___ Data for this exercise ___

import Mathlib

/-!
# A kernel presentation `0 → M → S^a → S^b` localises — sub-goal (L1a) of stub (R)
# `stub_raynaudConnectedness`

Route `SkinnerWilesDefectOne`, crux `ReducibleOrdinaryProModular` (stmt-Langlands-12919), line
`fine-selmer-codimension-two`, registered stub (R) `stub_raynaudConnectedness` (Grothendieck's
connectedness theorem, SGA2 XIII 2.1), sub-goal (L1a): localisation of modules is exact and commutes
with finite products, so an exact sequence `0 → M → S^a → S^b` of `S`-modules localises at a
submonoid `T ⊆ S` to an exact sequence `0 → T⁻¹M → R^a → R^b` of `R = T⁻¹S`-modules.  Pure Mathlib
module theory, sorry-free:

* `Theorems.exists_localized_kernelPresentation` — the statement for an arbitrary finite index type
  `ι` in place of `Fin a` (and `κ` in place of `Fin b`), with the localised maps given explicitly as
  `IsLocalizedModule.map` of the original ones along the componentwise localisation maps
  `(ι → S) → (ι → R)` (Mathlib `IsLocalizedModule.pi`), made `R`-linear by
  `LinearMap.extendScalarsOfIsLocalization`; injectivity is `IsLocalizedModule.map_injective` and
  exactness is `IsLocalizedModule.map_exact`;
* `FineSelmerCodimensionTwo.stub_raynaudConnectedness_auxLocalizeKernelPresentation` (registered
  sub-goal (L1a)) — the REGISTERED statement, binders verbatim.

References: A. Grothendieck, SGA 2, Exp. XIII Thm. 2.1 [Grothendieck1968SGA2]; N. Bourbaki,
*Commutative Algebra*, II §2.4 Thm. 1 (flatness of localisation) [folklore].
-/

set_option linter.dupNamespace false -- project-wide option (lakefile weak.linter.dupNamespace); `Summit.Langlands.Langlands` is the mandated namespace
set_option autoImplicit false

namespace Summit.Langlands.Langlands.Theorems

/-- **Localising a kernel presentation.**  Let `R` be the localisation of `S` at `T`, `g : M → M'` a
`T`-localisation of `S`-modules, and `0 → M —Φ→ S^ι —Ψ→ S^κ` exact (`Φ` injective,
`range Φ = ker Ψ`) with `ι`, `κ` finite.  Then the `T`-localised maps
`Φ' : M' → R^ι`, `Ψ' : R^ι → R^κ` (Mathlib `IsLocalizedModule.map` along the componentwise maps
`S^ι → R^ι`, `S^κ → R^κ`, which are `T`-localisations by `IsLocalizedModule.pi`) are `R`-linear,
`Φ'` is injective and `range Φ' = ker Ψ'` — localisation is exact. [folklore] -/
theorem exists_localized_kernelPresentation {S : Type*} [CommRing S] (T : Submonoid S)
    (R : Type*) [CommRing R] [Algebra S R] [IsLocalization T R]
    {M : Type*} [AddCommGroup M] [Module S M]
    {M' : Type*} [AddCommGroup M'] [Module S M'] [Module R M'] [IsScalarTower S R M']
    (g : M →ₗ[S] M') [IsLocalizedModule T g] {ι κ : Type*} [Finite ι] [Finite κ]
    (Φ : M →ₗ[S] (ι → S)) (Ψ : (ι → S) →ₗ[S] (κ → S))
    (hΦ : Function.Injective Φ) (hex : LinearMap.range Φ = LinearMap.ker Ψ) :
    ∃ (Φ' : M' →ₗ[R] (ι → R)) (Ψ' : (ι → R) →ₗ[R] (κ → R)),
      Φ'.restrictScalars S ∘ₗ g =
          (LinearMap.pi fun i => Algebra.linearMap S R ∘ₗ LinearMap.proj i) ∘ₗ Φ ∧
      Ψ'.restrictScalars S ∘ₗ (LinearMap.pi fun i => Algebra.linearMap S R ∘ₗ LinearMap.proj i) =
          (LinearMap.pi fun i => Algebra.linearMap S R ∘ₗ LinearMap.proj i) ∘ₗ Ψ ∧
      Function.Injective Φ' ∧ LinearMap.range Φ' = LinearMap.ker Ψ' := by
  -- the componentwise localisation maps `S^ι → R^ι`, `S^κ → R^κ` are `T`-localisations
  let πι : (ι → S) →ₗ[S] (ι → R) := LinearMap.pi fun i => Algebra.linearMap S R ∘ₗ LinearMap.proj i
  let πκ : (κ → S) →ₗ[S] (κ → R) := LinearMap.pi fun i => Algebra.linearMap S R ∘ₗ LinearMap.proj i
  haveI hι : IsLocalizedModule T πι := IsLocalizedModule.pi T fun _ => Algebra.linearMap S R
  haveI hκ : IsLocalizedModule T πκ := IsLocalizedModule.pi T fun _ => Algebra.linearMap S R
  -- the localised maps, `S`-linear, then `R`-linear
  let Φ₀ : M' →ₗ[S] (ι → R) := IsLocalizedModule.map T g πι Φ
  let Ψ₀ : (ι → R) →ₗ[S] (κ → R) := IsLocalizedModule.map T πι πκ Ψ
  refine ⟨Φ₀.extendScalarsOfIsLocalization T R, Ψ₀.extendScalarsOfIsLocalization T R,
    IsLocalizedModule.map_comp T g πι Φ, IsLocalizedModule.map_comp T πι πκ Ψ,
    IsLocalizedModule.map_injective T g πι Φ hΦ, ?_⟩
  have hex' : Function.Exact Φ Ψ := LinearMap.exact_iff.mpr hex.symm
  -- extending scalars does not change the underlying functions
  have key : Function.Exact (Φ₀.extendScalarsOfIsLocalization T R)
      (Ψ₀.extendScalarsOfIsLocalization T R) :=
    IsLocalizedModule.map_exact T g πι πκ Φ Ψ hex'
  exact (LinearMap.exact_iff.mp key).symm

end Summit.Langlands.Langlands.Theorems

namespace Summit.Langlands.Langlands.Cruxes.ReducibleOrdinaryProModular.FineSelmerCodimensionTwo

/-- **Registered sub-goal (L1a) `stub_raynaudConnectedness_auxLocalizeKernelPresentation` of stub (R)
`stub_raynaudConnectedness`**: a kernel presentation `0 → M → S^a → S^b` of `S`-modules localises at
`T` to a kernel presentation `0 → M' → R^a → R^b` of `R = T⁻¹S`-modules (`M'` a `T`-localisation of
`M`) — `Theorems.exists_localized_kernelPresentation` at `ι = Fin a`, `κ = Fin b`, universe `0`.
[folklore] -/
theorem stub_raynaudConnectedness_auxLocalizeKernelPresentation : ∀ (S : Type) [CommRing S] (T : Submonoid S) (R : Type) [CommRing R] [Algebra S R] [IsLocalization T R] (M : Type) [AddCommGroup M] [Module S M] (M' : Type) [AddCommGroup M'] [Module S M'] [Module R M'] [IsScalarTower S R M'] (g : M →ₗ[S] M') [IsLocalizedModule T g] (a b : ℕ) (Φ : M →ₗ[S] (Fin a → S)) (Ψ : (Fin a → S) →ₗ[S] (Fin b → S)), Function.Injective Φ → LinearMap.range Φ = LinearMap.ker Ψ → ∃ (Φ' : M' →ₗ[R] (Fin a → R)) (Ψ' : (Fin a → R) →ₗ[R] (Fin b → R)), Function.Injective Φ' ∧ LinearMap.range Φ' = LinearMap.ker Ψ' := by
  intro S _ T R _ _ _ M _ _ M' _ _ _ _ g _ a b Φ Ψ hΦ hex
  obtain ⟨Φ', Ψ', -, -, hΦ', hex'⟩ :=
    Summit.Langlands.Langlands.Theorems.exists_localized_kernelPresentation T R g Φ Ψ hΦ hex
  exact ⟨Φ', Ψ', hΦ', hex'⟩

end Summit.Langlands.Langlands.Cruxes.ReducibleOrdinaryProModular.FineSelmerCodimensionTwo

___

Exactly as they appear, retype the lines from the start of the records through the line containing "the componentwise maps".

import Mathlib

/-!
# A kernel presentation `0 → M → S^a → S^b` localises — sub-goal (L1a) of stub (R)
# `stub_raynaudConnectedness`

Route `SkinnerWilesDefectOne`, crux `ReducibleOrdinaryProModular` (stmt-Langlands-12919), line
`fine-selmer-codimension-two`, registered stub (R) `stub_raynaudConnectedness` (Grothendieck's
connectedness theorem, SGA2 XIII 2.1), sub-goal (L1a): localisation of modules is exact and commutes
with finite products, so an exact sequence `0 → M → S^a → S^b` of `S`-modules localises at a
submonoid `T ⊆ S` to an exact sequence `0 → T⁻¹M → R^a → R^b` of `R = T⁻¹S`-modules.  Pure Mathlib
module theory, sorry-free:

* `Theorems.exists_localized_kernelPresentation` — the statement for an arbitrary finite index type
  `ι` in place of `Fin a` (and `κ` in place of `Fin b`), with the localised maps given explicitly as
  `IsLocalizedModule.map` of the original ones along the componentwise localisation maps
  `(ι → S) → (ι → R)` (Mathlib `IsLocalizedModule.pi`), made `R`-linear by
  `LinearMap.extendScalarsOfIsLocalization`; injectivity is `IsLocalizedModule.map_injective` and
  exactness is `IsLocalizedModule.map_exact`;
* `FineSelmerCodimensionTwo.stub_raynaudConnectedness_auxLocalizeKernelPresentation` (registered
  sub-goal (L1a)) — the REGISTERED statement, binders verbatim.

References: A. Grothendieck, SGA 2, Exp. XIII Thm. 2.1 [Grothendieck1968SGA2]; N. Bourbaki,
*Commutative Algebra*, II §2.4 Thm. 1 (flatness of localisation) [folklore].
-/

set_option linter.dupNamespace false -- project-wide option (lakefile weak.linter.dupNamespace); `Summit.Langlands.Langlands` is the mandated namespace
set_option autoImplicit false

namespace Summit.Langlands.Langlands.Theorems

/-- **Localising a kernel presentation.**  Let `R` be the localisation of `S` at `T`, `g : M → M'` a
`T`-localisation of `S`-modules, and `0 → M —Φ→ S^ι —Ψ→ S^κ` exact (`Φ` injective,
`range Φ = ker Ψ`) with `ι`, `κ` finite.  Then the `T`-localised maps
`Φ' : M' → R^ι`, `Ψ' : R^ι → R^κ` (Mathlib `IsLocalizedModule.map` along the componentwise maps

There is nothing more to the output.